Chrysanthemum (Chrysanthemum morifolium) is an important cut flower and pot plant throughout the world. The main problems faced by the chrysanthemum grower are the different ranges of biotic and abiotic stresses [28,29]. Regarding abiotic stresses, one major issue that hampers the production and quality of the cut flowers of chrysanthemums is salinity and drought. Salinity, which is highly correlated with drought in a complex network, makes water unavailable to the chrysanthemum plants, resulting in a low uptake of water by plants from the soil. Subsequently, these conditions produce stunted plant growth, a low number of flower buds, a small flower size, a low number of fully bloomed flowers and flower sticks with a short shelf life [30].
In a previous study, we identified many genes in the WRKY family that play a positive role in regulating the response to drought and salinity stresses [31]. The present study has focused on critically analyzing one gene, namely CmWRKY10 from the WRKY group IIe in response to drought conditions and to determine the signaling pathway associated with this gene.

2. Results

2.1. CmWRKY10 Belongs to WRKY Group IIe Family

In previous studies, we identified a set of different genes from the WRKY family in chrysanthemum using the RACE PCR technique. Among these genes, CmWRKY10 was found to be an ortholog of AtWRKY65, the open reading frame of which had a full length of 861 bp and encoded 287 amino acids. This amino acid sequence was used to search its ortholog sequence in the NCBI protein database using the BLASTp tool. The analysis yielded 18 ortholog sequences, which were further used for amino acid sequence alignment and phylogeny analysis as shown in Figure 1. Based on the sequences aligned with CmWRKY10, it was determined that CmWRKY10 belongs to the WRKY IIe group family and has characteristics of the transcription factor of AtWRKY65. High conservation with respect to the amino acid, the zinc-finger motif and the presence of the WRKY domain was deduced from the aligned sequence. CmWRKY10 was found to be very close to VvWRKY65, with a similarity of 56%. However, the identity with other orthologs, such as SlWRKY65, StWRKY65, NtWRKY65 and NsWRKY65 was lower than that with VvWRKY65, suggesting that CmWRKY10 has a wide variation and is quite different from the other members of the group.

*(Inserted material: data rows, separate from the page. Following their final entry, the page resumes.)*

/-- A semilinear image of a module killed by `a` is torsion as soon as `θ a` is a non-zero-divisor. [folklore] -/
theorem isTorsion_of_surjective_semilinear (φ : N →ₛₗ[θ] F) (hφ : Function.Surjective φ) {a : R}
    (haN : ∀ y : N, a • y = 0) (ha : θ a ∈ nonZeroDivisors S) : Module.IsTorsion S F := by
  intro v
  obtain ⟨y, rfl⟩ := hφ v
  exact ⟨⟨θ a, ha⟩, by rw [Submonoid.mk_smul, ← LinearMap.map_smulₛₗ, haN, map_zero]⟩

/-- The local ring `R_𝔭` at a height-one prime of a domain has infinite length over itself (it is not Artinian: an
Artinian domain is a field, of Krull dimension `0 ≠ 1 = ht 𝔭 = dim R_𝔭`). [folklore] -/
theorem length_localization_atPrime_eq_top [IsDomain R] (𝔭 : PrimeSpectrum R) (h𝔭 : 𝔭.asIdeal.height = 1) :
    Module.length (Localization.AtPrime 𝔭.asIdeal) (Localization.AtPrime 𝔭.asIdeal) = ⊤ := by
  by_contra hne
  have hfl := Module.length_ne_top_iff.mp hne
  rw [isFiniteLength_iff_isNoetherian_isArtinian] at hfl
  haveI : IsArtinianRing (Localization.AtPrime 𝔭.asIdeal) := hfl.2
  have hF : IsField (Localization.AtPrime 𝔭.asIdeal) := IsArtinianRing.isField_of_isDomain _
  have h0 : ringKrullDim (Localization.AtPrime 𝔭.asIdeal) = 0 := ringKrullDim_eq_zero_of_isField hF
  have h1 := IsLocalization.AtPrime.ringKrullDim_eq_height 𝔭.asIdeal (Localization.AtPrime 𝔭.asIdeal)
  rw [h0, h𝔭] at h1
  exact absurd h1 (by simp)

/-- If some `y : N` has trivial annihilator (a copy `R ↪ N`), every height-one local length of `N` is infinite
(`R_𝔭 ↪ N_𝔭`). [folklore] -/
theorem lengthAt_eq_top_of_forall_smul_eq_zero [IsDomain R] {y : N} (hy : ∀ a : R, a • y = 0 → a = 0)
    (𝔭 : PrimeSpectrum R) (h𝔭 : 𝔭.asIdeal.height = 1) : Module.lengthAt R N 𝔭 = ⊤ := by
  classical
  let g : Localization.AtPrime 𝔭.asIdeal →ₗ[Localization.AtPrime 𝔭.asIdeal]
      LocalizedModule 𝔭.asIdeal.primeCompl N :=
    LinearMap.toSpanSingleton _ _ (LocalizedModule.mk y 1)
  have hg : Function.Injective g := by
    rw [← LinearMap.ker_eq_bot, eq_bot_iff]
    intro r hr
    rw [LinearMap.mem_ker] at hr
    induction r using Localization.induction_on with
    | H as =>
      obtain ⟨a, s⟩ := as
      have h : LocalizedModule.mk (a • y) (s * 1) = (0 : LocalizedModule 𝔭.asIdeal.primeCompl N) := by
        simpa [g, LinearMap.toSpanSingleton_apply, LocalizedModule.mk_smul_mk] using hr
      rw [← LocalizedModule.zero_mk (s * 1), LocalizedModule.mk_eq] at h
      obtain ⟨u, hu⟩ := h
      simp only [smul_zero, Submonoid.smul_def, smul_smul] at hu
      have hua : ((u : R) * ((s : R) * 1) * a) = 0 := hy _ (by simpa [mul_assoc, smul_smul] using hu)
      have hu0 : (u : R) ≠ 0 := fun h => by
        have := u.2; rw [h] at this; exact this (Ideal.zero_mem _)
      have hs0 : (s : R) ≠ 0 := fun h => by
        have := s.2; rw [h] at this; exact this (Ideal.zero_mem _)
      have ha : a = 0 := by
        rcases mul_eq_zero.mp hua with h | h
        · rcases mul_eq_zero.mp h with h | h
          · exact absurd h hu0
          · exact absurd (by simpa using h) hs0
        · exact h
      subst ha
      simp [Localization.mk_zero]
  have hle := Module.length_le_of_injective g hg
  rw [length_localization_atPrime_eq_top 𝔭 h𝔭, top_le_iff] at hle
  exact hle

/-- **JUNK CONVENTION of `Module.charIdeal`: a module over a domain that is NOT torsion has `char = ⊤`** — every
height-one local length is infinite, so every exponent `(lengthAt).toNat` is `0` and the `finprod` is `1`. Consequently
every divisibility statement `G ∈ char N` / `(G) ≤ char N` (this file's doors, and the crux's conclusion
`(G) ≤ (XGr₂.charIdeal …).map toUnr₂`) holds TRIVIALLY for non-torsion `N`: such statements are silent about
torsion-ness, which must be carried separately where it is wanted. [folklore] -/
theorem charIdeal_eq_top_of_not_isTorsion [IsDomain R] (hN : ¬ Module.IsTorsion R N) :
    Module.charIdeal R N = ⊤ := by
  classical
  obtain ⟨y, hy⟩ : ∃ y : N, ∀ a : R, a • y = 0 → a = 0 := by
    by_contra h
    simp only [not_exists, not_forall] at h
    refine hN fun y => ?_
    obtain ⟨a, hay, ha⟩ := h y
    exact ⟨⟨a, mem_nonZeroDivisors_of_ne_zero ha⟩, hay⟩
  unfold Module.charIdeal
  rw [← Ideal.one_eq_top]
  refine finprod_mem_of_eqOn_one (s := {𝔭 : PrimeSpectrum R | 𝔭.asIdeal.height = 1}) ?_
  intro 𝔭 h𝔭
  show 𝔭.asIdeal ^ (Module.lengthAt R N 𝔭).toNat = 1
  rw [lengthAt_eq_top_of_forall_smul_eq_zero hy 𝔭 h𝔭, ENat.toNat_top, pow_zero]

/-- **Pseudo-nullity along a semilinear surjection.** If `π : C → Q` is `θ`-semilinear and surjective and NO prime
`𝔮` of `S` of height `≤ 1` has `ann_R C ⊆ θ⁻¹ 𝔮`, then `Q` is pseudo-null over `S`: an element of `ann C`
outside `θ⁻¹ 𝔮` maps to an element outside `𝔮` killing `Q`. [cite: BourbakiAC5to7, Ch. VII §4 no. 4 Def. 2] -/
theorem isPseudoNull_of_surjective_semilinear {C : Type*} [AddCommGroup C] [Module R C]
    {Q : Type*} [AddCommGroup Q] [Module S Q] (π : C →ₛₗ[θ] Q) (hπ : Function.Surjective π)
    (h : ∀ 𝔮 : PrimeSpectrum S, 𝔮.asIdeal.height ≤ 1 → ¬ Module.annihilator R C ≤ 𝔮.asIdeal.comap θ) :
    Module.IsPseudoNull S Q := by
  rw [Module.isPseudoNull_iff]
  intro 𝔮 h𝔮 q
  obtain ⟨c, rfl⟩ := hπ q
  obtain ⟨t, htJ, ht𝔮⟩ := Set.not_subset.mp (h 𝔮 h𝔮)
  refine ⟨θ t, ht𝔮, ?_⟩
  rw [← LinearMap.map_smulₛₗ, Module.mem_annihilator.mp htJ, map_zero]

/-- `char(F) ⊆ char(E')` for an `S`-linear `g : F → E'` between finitely generated torsion modules over a Noetherian
domain whose cokernel is pseudo-null (`char F = char(ker)·char(range) ⊆ char(range) = char(range)·char(coker) =
char E'`). [cite: BourbakiAC5to7, Ch. VII §4.5 Prop. 10] -/
theorem charIdeal_le_of_isPseudoNull_coker [IsDomain S] [IsNoetherianRing S]
    {E' : Type*} [AddCommGroup E'] [Module S E'] [Module.Finite S F] [Module.Finite S E']
    (hF : Module.IsTorsion S F) (hE : Module.IsTorsion S E') (g : F →ₗ[S] E')
    (hQ : Module.IsPseudoNull S (E' ⧸ LinearMap.range g)) :
    Module.charIdeal S F ≤ Module.charIdeal S E' := by
  have h1 := Module.charIdeal_eq_mul_of_surjective hF g.rangeRestrict g.surjective_rangeRestrict
  have h2 := Module.charIdeal_eq_mul_of_exact hE (LinearMap.range g).subtype (LinearMap.range g).mkQ
    (Submodule.subtype_injective _) (Submodule.mkQ_surjective _) (LinearMap.exact_subtype_mkQ _)
  rw [Module.charIdeal_eq_top_of_isPseudoNull hQ, Ideal.mul_top] at h2
  rw [h1, h2]
  exact Ideal.mul_le_left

2.2. CmWRKY10 Possess Transcriptional Activity in Yeast Cells

To determine whether CmWRKY10 possesses transcriptional activity, it was assayed by means of yeast one-hybrid system. As shown in Figure 2, the negative control pGBKT7 was not able to develop on SD/-His-Ade medium, unlike pGBKT7-CmWRKY10 and the positive control pCL1, which raised well on SD/-His-Ade medium and turned blue on SD+X-α-Gal medium, indicating that CmWRKY10 has transcriptional activity in yeast cell.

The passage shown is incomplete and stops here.